Wednesday 31 January 2018

A Beginners Guide To Talking About Mental Health | Time To Talk Day 2018

A Beginners Guide To Talking About Mental Health | Time To Talk Day 2018 depression anxiety support help OCD mental health

A lot of people are scared of talking about their feelings or emotions. This is particularly apparent in British culture. So heaven forbid anyone talks about mental health/ illness. Depression, anxiety, OCD, PTSD, eating disorders or suicide are things to be talked about behind the closed doors of a sterile counsellors room with the obligatory box of issues, dead plant and some peculiar looking piece of art which I'm sure is meant to calm you but does anything but. 

Wrong. This is the wrong attitude to have. Talking about mental health should be as common as talking about the weather. Which for us Brits should be pretty bloody common. But we don't. We have this stiff upper lip which needs to change.

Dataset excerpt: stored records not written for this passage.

import Literature.InformationTheory.Coding.SourcePolarizationChainRule

/-!
# Stub `stub_chainRule` of line `polarize-to-one-bit-leakage` (crux `SzkEntropy.PeaTwoMemBPP`)

The conservation law of source polarization, `Σ_{j < 2^s} H(U_j | U_{<j}, Y^t) = 2^s · H(B | Y)`
for every binary source with functional side information — the named fact
`Literature.InformationTheory.Coding.Polar.ChainRule`, discharged in
`Literature/InformationTheory/Coding/SourcePolarizationChainRule.lean` (`ChainRule_holds`,
[Arıkan 2010, §III]); this file only re-exports it under the registered stub name.
-/

namespace Summit.PneNP.PneNP.Cruxes.PeaTwoMemBPP.PolarizeToOneBitLeakage

set_option linter.dupNamespace false -- Summit.PneNP.PneNP: summit = sub-problem (D-0017)

open Literature.InformationTheory.Coding.Polar

/-- `stub_chainRule` of line polarize-to-one-bit-leakage: the conservation law (chain rule) of
source polarization, `Σ_{j < 2^s} H(U_j | U_{<j}, Y^t) = 2^s · H(B | Y)` for every binary source
with functional side information [Arıkan 2010, §III; Cover–Thomas Thm 2.5.1]. -/
theorem stub_chainRule : ChainRule :=
  ChainRule_holds

end Summit.PneNP.PneNP.Cruxes.PeaTwoMemBPP.PolarizeToOneBitLeakage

This Thursday (1st February) is the charity's Time to Change, Time to Talk Day, in which they encourage and spread awareness of the importance of talking about mental health. Everyone can and should get involved with this incredibly important day. Whether you are at school, uni or work, you can get involved and spread awareness. If it's too late to organise an event for the big day, don't worry you can still encourage the people around you in your local community or friendship circle to start talking about mental health. Whether you talk to one person or 100- nothing is too big or too small. However, everything you do is important.

For people like me, a mental health blogger and passionate advocate talking about mental health is second nature. I'm very open about my mental health to help encourage others to talk about their own experiences and raise awareness of just how destructive mental illness can be to so many individuals lives as well as to the people around them.

I'm fully aware it is not this easy for everyone though. I remember the first thing I tried to talk about my own experiences; I was so worried that people would judge me, think I was attention seeking or just completely disregard what I was saying because I looked a 'normal' put together human on the outside.

I soon learnt that talking about mental health doesn't have to be a scary or daunting experience. I am definitely not alone, and there are people out there who really do care and will do whatever they can to help or support me. Over the years I had my fair share of experiences of talking about mental health. Both being the person listening and the person sharing. Which is why I've rounded up some tips for you guys to, help you overcome any worries or concerns you have about talking about mental health, whether you're the listener or sharer.


For a lot of people, this is their reasoning for not feeling able to talk about mental health with their friends or family. I've been there too, way too many times actually. Friends and even teachers can recognise I was clearly in distress whether that be mid panic attack or during a particularly bad episode of Depression but they do nothing. They don't want to say the wrong thing. A clear of example of this is not wanting to ask someone if they are suicidal in case it puts the idea in their head. 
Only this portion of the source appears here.